YOUR GOAL: From first line to last, the records below are to be duplicated exactly.
_____
import Summits.HubbardSuperconductivity.HubbardSuperconductivity.Theorems.AnisotropyChordTransferFibre3L2TCell

/-!
# Route `AnisotropyChord` / H0 rotor rung, LEVEL 2 row `N₁`, t-BLOCK `48 ≤ L ≤ 63`: the block cell of the column
# `ν ∈ [0.017162, 0.017848]` and its twelve kernel certificates

The `L2.TCell` (`…Fibre3L2TCell`) of the `ν`-column `[17162, 17848]/10⁶` for the t-block `L ∈ [48, 63]` of the range
`48 ≤ L < 128` (route-lead ruling R1): t-slot `[994669/100000000, 1713481/100000000]` (`⌊(2·piLo/63)²⌋`, `⌈(2·piHi/48)²⌉` to `10⁻⁸`),
`T = 1714/10⁵ ≥ θ₀²`, window `K = 12`, and the twelve brackets of the normalised named sums
(`θ⁴S₂ ∈ [6.17392, 6.35981]`, …, `θ⁴Tx(1,1) ∈ [3.92641, 4.42732]`;
exact mirror `b1certG.py` of `B1.cellCheck 48` / `B1.txCellCheckG 48`), ★ `tcB048N17162_check` by one kernel `decide`.  The cell
files `…N1RowTa/TbB048N17162C….lean` of this column import it.
Prover seat `hubbard-h0-rotor-p2` g8; helper for piece A = stmt-HubbardSuperconductivity-23918 of rung 19089
(`--supports`, helper class).  Nothing here proves superconductivity in the Hubbard model; one kernel-certified piece of ONE
conditional reduction (the GM₃ ∀L certificate, Level-2 row `N₁`, t-blocks `48 ≤ L < 128`, route-lead ruling R1); the rotor
TARGET as originally worded stays FALSE (g15 verdict).  Mathlib + the tree only; no sorry.  Generated by p2 g8's
scratch/tcells/mkcellT.py (copy in HOME/hubbard-h0-rotor-p2/scratch-g8/).
-/

set_option linter.dupNamespace false
set_option autoImplicit false

namespace Summit.HubbardSuperconductivity.HubbardSuperconductivity.Theorems.AnisotropyChord.Transfer.Fibre3.L2.N1

open Summit.HubbardSuperconductivity.HubbardSuperconductivity.Theorems.AnisotropyChord.Transfer.Fibre3.L2

/-- the block cell of the column `ν ∈ [17162, 17848]/10⁶`, block `48 ≤ L ≤ 63`. -/
def tcB048N17162 : L2.TCell :=
  { L0 := 48,
    L1 := 63,
    tlo := 994669/100000000,
    thi := 1713481/100000000,
    n1 := 17162,
    n2 := 17848,
    νd := 1000000,
    Tn := 1714,
    Td := 100000,
    D := 1000000,
    bS2 := (1543481/250000, 635981123/100000000),
    bS3 := (1221639/250000, 4922756319/1000000000),
    bS4 := (286087/62500, 4617756337/1000000000),
    bT10 := (470533/125000, 4000144807/1000000000),
    bT11 := (523507/125000, 4427322807/1000000000),
    bG21 := (426961/200000, 17251531/8000000),
    bG12 := (426961/200000, 17251531/8000000),
    bG22 := (310557/250000, 627210813/500000000),
    bG31 := (1682759/1000000, 849510313/500000000),
    bG13 := (1682759/1000000, 849510313/500000000),
    bTx10 := (3500691193/1000000000, 4000144807/1000000000),
    bTx11 := (3926407193/1000000000, 4427322807/1000000000) }

/-- ★ the twelve kernel certificates (and the t-slot scales) of the column hold. -/
theorem tcB048N17162_check : tcB048N17162.check = true := by decide +kernel

end Summit.HubbardSuperconductivity.HubbardSuperconductivity.Theorems.AnisotropyChord.Transfer.Fibre3.L2.N1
_____
TASK RESULT:
import Summits.HubbardSuperconductivity.HubbardSuperconductivity.Theorems.AnisotropyChordTransferFibre3L2TCell

/-!
# Route `AnisotropyChord` / H0 rotor rung, LEVEL 2 row `N₁`, t-BLOCK `48 ≤ L ≤ 63`: the block cell of the column
# `ν ∈ [0.017162, 0.017848]` and its twelve kernel certificates

The `L2.TCell` (`…Fibre3L2TCell`) of the `ν`-column `[17162, 17848]/10⁶` for the t-block `L ∈ [48, 63]` of the range
`48 ≤ L < 128` (route-lead ruling R1): t-slot `[994669/100000000, 1713481/100000000]` (`⌊(2·piLo/63)²⌋`, `⌈(2·piHi/48)²⌉` to `10⁻⁸`),
`T = 1714/10⁵ ≥ θ₀²`, window `K = 12`, and the twelve brackets of the normalised named sums
(`θ⁴S₂ ∈ [6.17392, 6.35981]`, …, `θ⁴Tx(1,1) ∈ [3.92641, 4.42732]`;
exact mirror `b1certG.py` of `B1.cellCheck 48` / `B1.txCellCheckG 48`), ★ `tcB048N17162_check` by one kernel `decide`.  The cell
files `…N1RowTa/TbB048N17162C….lean` of this column import it.
Prover seat `hubbard-h0-rotor-p2` g8; helper for piece A = stmt-HubbardSuperconductivity-23918 of rung 19089
(`--supports`, helper class).  Nothing here proves superconductivity in the Hubbard model; one kernel-certified piece of ONE
conditional reduction (the GM₃ ∀L certificate, Level-2 row `N₁`, t-blocks `48 ≤ L < 128`, route-lead ruling R1); the rotor
TARGET as originally worded stays FALSE (g15 verdict).  Mathlib + the tree only; no sorry.  Generated by p2 g8's
scratch/tcells/mkcellT.py (copy in HOME/hubbard-h0-rotor-p2/scratch-g8/).
-/

set_option linter.dupNamespace false
set_option autoImplicit false

namespace Summit.HubbardSuperconductivity.HubbardSuperconductivity.Theorems.AnisotropyChord.Transfer.Fibre3.L2.N1

open Summit.HubbardSuperconductivity.HubbardSuperconductivity.Theorems.AnisotropyChord.Transfer.Fibre3.L2

/-- the block cell of the column `ν ∈ [17162, 17848]/10⁶`, block `48 ≤ L ≤ 63`. -/
def tcB048N17162 : L2.TCell :=
  { L0 := 48,
    L1 := 63,
    tlo := 994669/100000000,
    thi := 1713481/100000000,
    n1 := 17162,
    n2 := 17848,
    νd := 1000000,
    Tn := 1714,
    Td := 100000,
    D := 1000000,
    bS2 := (1543481/250000, 635981123/100000000),
    bS3 := (1221639/250000, 4922756319/1000000000),
    bS4 := (286087/62500, 4617756337/1000000000),
    bT10 := (470533/125000, 4000144807/1000000000),
    bT11 := (523507/125000, 4427322807/1000000000),
    bG21 := (426961/200000, 17251531/8000000),
    bG12 := (426961/200000, 17251531/8000000),
    bG22 := (310557/250000, 627210813/500000000),
    bG31 := (1682759/1000000, 849510313/500000000),
    bG13 := (1682759/1000000, 849510313/500000000),
    bTx10 := (3500691193/1000000000, 4000144807/1000000000),
    bTx11 := (3926407193/1000000000, 4427322807/1000000000) }

/-- ★ the twelve kernel certificates (and the t-slot scales) of the column hold. -/
theorem tcB048N17162_check : tcB048N17162.check = true := by decide +kernel

end Summit.HubbardSuperconductivity.HubbardSuperconductivity.Theorems.AnisotropyChord.Transfer.Fibre3.L2.N1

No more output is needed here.